§ TASK TO COMPLETE
Look over the material for the string "Summit". Copy every line where it turns up.

═══ RECORDS SUPPLIED

/-!
# The COUPLED Cassels–Tate telescope, V: the CENSUS THEOREM — `stub_tailSeven` VERBATIM from the
# coupled leaves at ONE level `2^M` in the tail's currency (planner D558 (K1-c), D564 (c))

Sequel of `…CoupledTelescope{Step,,Selmer,Count}` (§0–§4: `sum_le_M₀_of_coupledLeaves`, the counts).
Crux `UpperOffV0HSYPlus` (stmt-BirchSwinnertonDyer-19804), skeleton VARIANT M
`Cruxes/UpperOffV0HSYPlus/Lines/coupled_variantM.lean` (406ca288e244d392), stub `stub_tailSeven`
(l.205–215) = THEOREM K3*'s TAIL at `p ≡ 7 (9)` — twin of `…TailFour` (memo §64.7/§67 inside the leaves).

`tailSeven_of_coupledTelescope_of_leaves (hT) : ⟨stub_tailSeven's type VERBATIM⟩`, where `hT` asks —
behind the stub's own binders, the tail's guard, the displayed values `qB, qA`, ANY quadratic `K ∋ ω`,
a model isomorphism `CB • B = cubeSumCurve p` and the display's own generator `P` / Heegner point `Y`
(the clauses of `PublishedFactsTwoPlus.2`) — for the telescope's data on the short models
`(cubeSumCurve (3p²), cubeSumCurve p)` over `K` at SOME level `2^M` with its leaves, EACH at one level
/ one Kolyvagin prime (FLIPs with multiples = memo (P2); Cassels–Tate value clauses = (P5)+(P6); MIXED
Čebotarev kernel clause = Cor. 3.2″; exact orders with room; `𝒪`-isotropy; `𝒪`-independence), plus
the two currency conversions in STRUCTURAL form: (T-L5) the bottom class WITH PROVENANCE — (transport
of `Y`) `= 2^{M₀}·x₀ + T`, `T` torsion, `x = δ_{2^M}(x₀)` (the tree's `kummerMapTorsion`) of exact
order `2^M`, `c_B 1 = 2^{M₀}·x` (memo §59.2 Lemma 5.1′: `M₀ = m`, the `2`-divisibility depth of HSY's
point) — with its READING `2·M₀ ≤ ord₂(qB·qA)` (Thm B′ bookkeeping; rows); (T-L4) per curve `X`, a
bi-additive `ℚ/ℤ`-valued `B_X` on the tree's `AddCommGroup.primaryComponent (Ш X_K) 2` and a
COISOTROPIC `D_X` (`D_X^⊥ ≤ D_X`) COVERED by the `𝒪`-span of the lifts through `torsionH1ToH1`
(provenance: `B_X` = Cassels–Tate (WRAP-CT); `D_X = D₀ ⊔ w·D₀`, `D₀` a Lagrangian of `Ш(X/ℚ)[2^∞]`,
McCallum p. 288; assembly = `…CoupledTelescopeLagrangian` + `…Lifts` + (CT-3′)).  PROVED HERE from
(T-L4): `s_B + s_A ≤ 2·∑ N i` (`…CoupledTelescopeCount` + LEMMA K0 order form BY NAME + the guard's
finiteness), then `∑ N i ≤ M₀` (§4) and (T-L5) give the stub.  HONEST LABEL: a CONDITIONAL closure of `stub_tailSeven`
modulo displayed leaves; the ledger stub is NOT closed; the leaves are row k-p2's and NOT claimed; what
this REMOVES from the tail's critical path is Prop. 5.2′ / flag (h7) / §65 ((low) only).  Nothing
asserted on 19804; no label moves; X12.CMAtTwo NOT proved; BSD not claimed for any curve.
-/


-- every Summits module is named `Summit.<Summit>.<Problem>…`: the duplicated component is by design
set_option linter.dupNamespace false
set_option autoImplicit false

noncomputable section

open scoped Classical

namespace Summit.BirchSwinnertonDyer.BirchSwinnertonDyer.Theorems.SylvesterTwoCoupledTelescope

open Literature.NumberTheory.EllipticCurves Literature.NumberTheory.EllipticCurves.KolyvaginDescent


/-! ## §6. THE CENSUS THEOREM: `stub_tailSeven` VERBATIM from the coupled leaves at level `2^M` -/

section Tail

open WeierstrassCurve NumberField IsDedekindDomain Literature.NumberTheory.EllipticCurves.HuShuYin2019
open Summit.BirchSwinnertonDyer.BirchSwinnertonDyer.Theses.SylvesterTwoHeegnerIndex
  hiding HSYPointTwoDivisibleSevenModNine
/-! ## `log(1 + x) ≤ x − x²/2 + x³/3` and logarithms of norms -/

/-- `log(1 + x) ≤ x − x²/2 + x³/3` for `x > −1`. [cite: Ford2002Millennium, proof of Lemma 3.4] -/
theorem log_one_add_le_cubic {x : ℝ} (hx : -1 < x) :
    Real.log (1 + x) ≤ x - x ^ 2 / 2 + x ^ 3 / 3 := by
  -- `φ(y) = y − y²/2 + y³/3 − log(1+y)`, `φ' = y³/(1+y)`, `φ(0) = 0`
  set φ : ℝ → ℝ := fun y ↦ y - y * y / 2 + y * y * y / 3 - Real.log (1 + y) with hφ
  have hderiv : ∀ y : ℝ, -1 < y → HasDerivAt φ (y ^ 3 / (1 + y)) y := by
    intro y hy
    have h1 : HasDerivAt (fun y : ℝ ↦ y - y * y / 2 + y * y * y / 3) (1 - y + y ^ 2) y := by
      have hi := hasDerivAt_id' y
      have h := (hi.sub ((hi.mul hi).div_const 2)).add (((hi.mul hi).mul hi).div_const 3)
      refine h.congr_deriv ?_
      simp only [Pi.mul_apply]
      ring
    have h2 : HasDerivAt (fun y : ℝ ↦ Real.log (1 + y)) (1 / (1 + y)) y := by
      have := ((hasDerivAt_id y).const_add 1).log (ne_of_gt (by simp only [id]; linarith))
      simpa using this
    have h3 := h1.sub h2
    have hy1 : (1 + y) ≠ 0 := (ne_of_gt (by linarith))
    have e : 1 - y + y ^ 2 - 1 / (1 + y) = y ^ 3 / (1 + y) := by field_simp; ring
    rw [e] at h3
    exact h3
  have hcont : ContinuousOn φ (Ioi (-1)) := fun y hy ↦
    (hderiv y hy).continuousAt.continuousWithinAt
  have hφ0 : φ 0 = 0 := by simp [hφ]
  suffices h : 0 ≤ φ x by
    have h' : φ x = x - x * x / 2 + x * x * x / 3 - Real.log (1 + x) := rfl
    rw [h'] at h
    have e1 : x * x = x ^ 2 := by ring
    have e2 : x * x * x = x ^ 3 := by ring
    rw [e2, e1] at h
    linarith
  rcases le_or_gt 0 x with h0 | h0
  · -- monotone on `[0, ∞)`
    have hmono : MonotoneOn φ (Ici 0) := by
      refine monotoneOn_of_deriv_nonneg (convex_Ici 0) (hcont.mono fun y hy ↦ ?_) ?_ ?_
      · exact lt_of_lt_of_le (by norm_num) (mem_Ici.1 hy)
      · intro y hy
        rw [interior_Ici] at hy
        exact (hderiv y (by linarith [mem_Ioi.1 hy])).differentiableAt.differentiableWithinAt
      · intro y hy
        rw [interior_Ici] at hy
        have hy' : 0 < y := hy
        rw [(hderiv y (by linarith)).deriv]
        positivity
    rw [← hφ0]
    exact hmono (mem_Ici.2 le_rfl) (mem_Ici.2 h0) h0
  · -- antitone on `(-1, 0]`
    have hanti : AntitoneOn φ (Ioc (-1) 0) := by
      refine antitoneOn_of_deriv_nonpos (convex_Ioc _ _) (hcont.mono Ioc_subset_Ioi_self) ?_ ?_
      · intro y hy
        rw [interior_Ioc] at hy
        exact (hderiv y hy.1).differentiableAt.differentiableWithinAt
      · intro y hy
        rw [interior_Ioc] at hy
        rw [(hderiv y hy.1).deriv]
        have h1 : 0 < 1 + y := by linarith [hy.1]
        have h3 : y ^ 3 ≤ 0 := by
          have : y ^ 3 = -((-y) ^ 3) := by ring
          rw [this, neg_nonpos]
          exact pow_nonneg (by linarith [hy.2]) 3
        exact div_nonpos_of_nonpos_of_nonneg h3 h1.le
    rw [← hφ0]
    exact hanti ⟨hx, h0.le⟩ ⟨by norm_num, le_rfl⟩ h0.le
/-- **The point-equality step**: for `h : s₁ = s₂`, `λ̄ = Λ(𝒪(Θ))` at `s₁` implies `λ̄ = Λ(𝒪((c⁻¹)^*Θ))` at `s₂` along
the transport `c = fibreCongrIso h : A_{s₁} ≅ A_{s₂}` (★ `PolarizedAbelianSchemeWithLevelBaseChange` §4; after `subst` the
map is `𝟙` and `(𝟙)^*Θ ∼ Θ`).  Lets §3 (point `Spec σ ≫ s`) feed ★ `IsLambdaOfAt.baseChange` (point `t ≫ g`) when the two
points agree only propositionally (`𝟙 ≫ Spec σ = Spec σ ≫ 𝟙`). [cite: MumfordFogartyKirwan1994, Ch. 6 §2 Definition 6.2–6.3 (p. 120)]
[cite: GortzWedhorn2020, Section (4.7) (p. 135)] -/
theorem IsLambdaOfAt.along_fibreCongrIso (h : s₁ = s₂) {Θ : CartierDivisor (A.fibre s₁).toAbelianVariety.X.left}
    (hΘ : A.IsLambdaOfAt s₁ D lam Θ) :
    haveI : IsDominant (AbelianVariety.Hom.toSchemeHom (A.fibreCongrIso h).inv) :=
      AbelianVariety.isDominant_toSchemeHom_iso_hom (A.fibreCongrIso h).symm
    A.IsLambdaOfAt s₂ D lam (Θ.pullback (AbelianVariety.Hom.toSchemeHom (A.fibreCongrIso h).inv)) := by
  haveI : IsDominant (AbelianVariety.Hom.toSchemeHom (A.fibreCongrIso h).inv) :=
    AbelianVariety.isDominant_toSchemeHom_iso_hom (A.fibreCongrIso h).symm
  subst h
  exact IsLambdaOfAt.of_sameDivisor A D lam s₁
    (((Θ.pullback_congr_sameDivisor (A.toSchemeHom_fibreCongrIso_inv_rfl (s₁ := s₁))).trans
      Θ.pullback_id_sameDivisor).symm) hΘ

/-- **The point-equality step, forward transport**: for `h : s₁ = s₂`, `λ̄ = Λ(𝒪(Θ))` at `s₂` implies
`λ̄ = Λ(𝒪(c^*Θ))` at `s₁`, `c = fibreCongrIso h`. [cite: MumfordFogartyKirwan1994, Ch. 6 §2 Definition 6.2–6.3 (p. 120)]
[cite: GortzWedhorn2020, Section (4.7) (p. 135)] -/
theorem IsLambdaOfAt.along_fibreCongrIso_symm (h : s₁ = s₂) {Θ : CartierDivisor (A.fibre s₂).toAbelianVariety.X.left}
    (hΘ : A.IsLambdaOfAt s₂ D lam Θ) :
    haveI : IsDominant (AbelianVariety.Hom.toSchemeHom (A.fibreCongrIso h).hom) :=
      AbelianVariety.isDominant_toSchemeHom_iso_hom (A.fibreCongrIso h)
    A.IsLambdaOfAt s₁ D lam (Θ.pullback (AbelianVariety.Hom.toSchemeHom (A.fibreCongrIso h).hom)) := by
  haveI : IsDominant (AbelianVariety.Hom.toSchemeHom (A.fibreCongrIso h).hom) :=
    AbelianVariety.isDominant_toSchemeHom_iso_hom (A.fibreCongrIso h)
  subst h
  exact IsLambdaOfAt.of_sameDivisor A D lam s₁
    (((Θ.pullback_congr_sameDivisor (A.toSchemeHom_fibreCongrIso_hom_rfl (s₁ := s₁))).trans
      Θ.pullback_id_sameDivisor).symm) hΘ

end FibreCongr

end AbelianSchemeOver

end Literature.AlgebraicGeometry.AbelianSchemes

end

══════

§ EXPECTED ANSWER
-- every Summits module is named `Summit.<Summit>.<Problem>…`: the duplicated component is by design
namespace Summit.BirchSwinnertonDyer.BirchSwinnertonDyer.Theorems.SylvesterTwoCoupledTelescope
open Summit.BirchSwinnertonDyer.BirchSwinnertonDyer.Theses.SylvesterTwoHeegnerIndex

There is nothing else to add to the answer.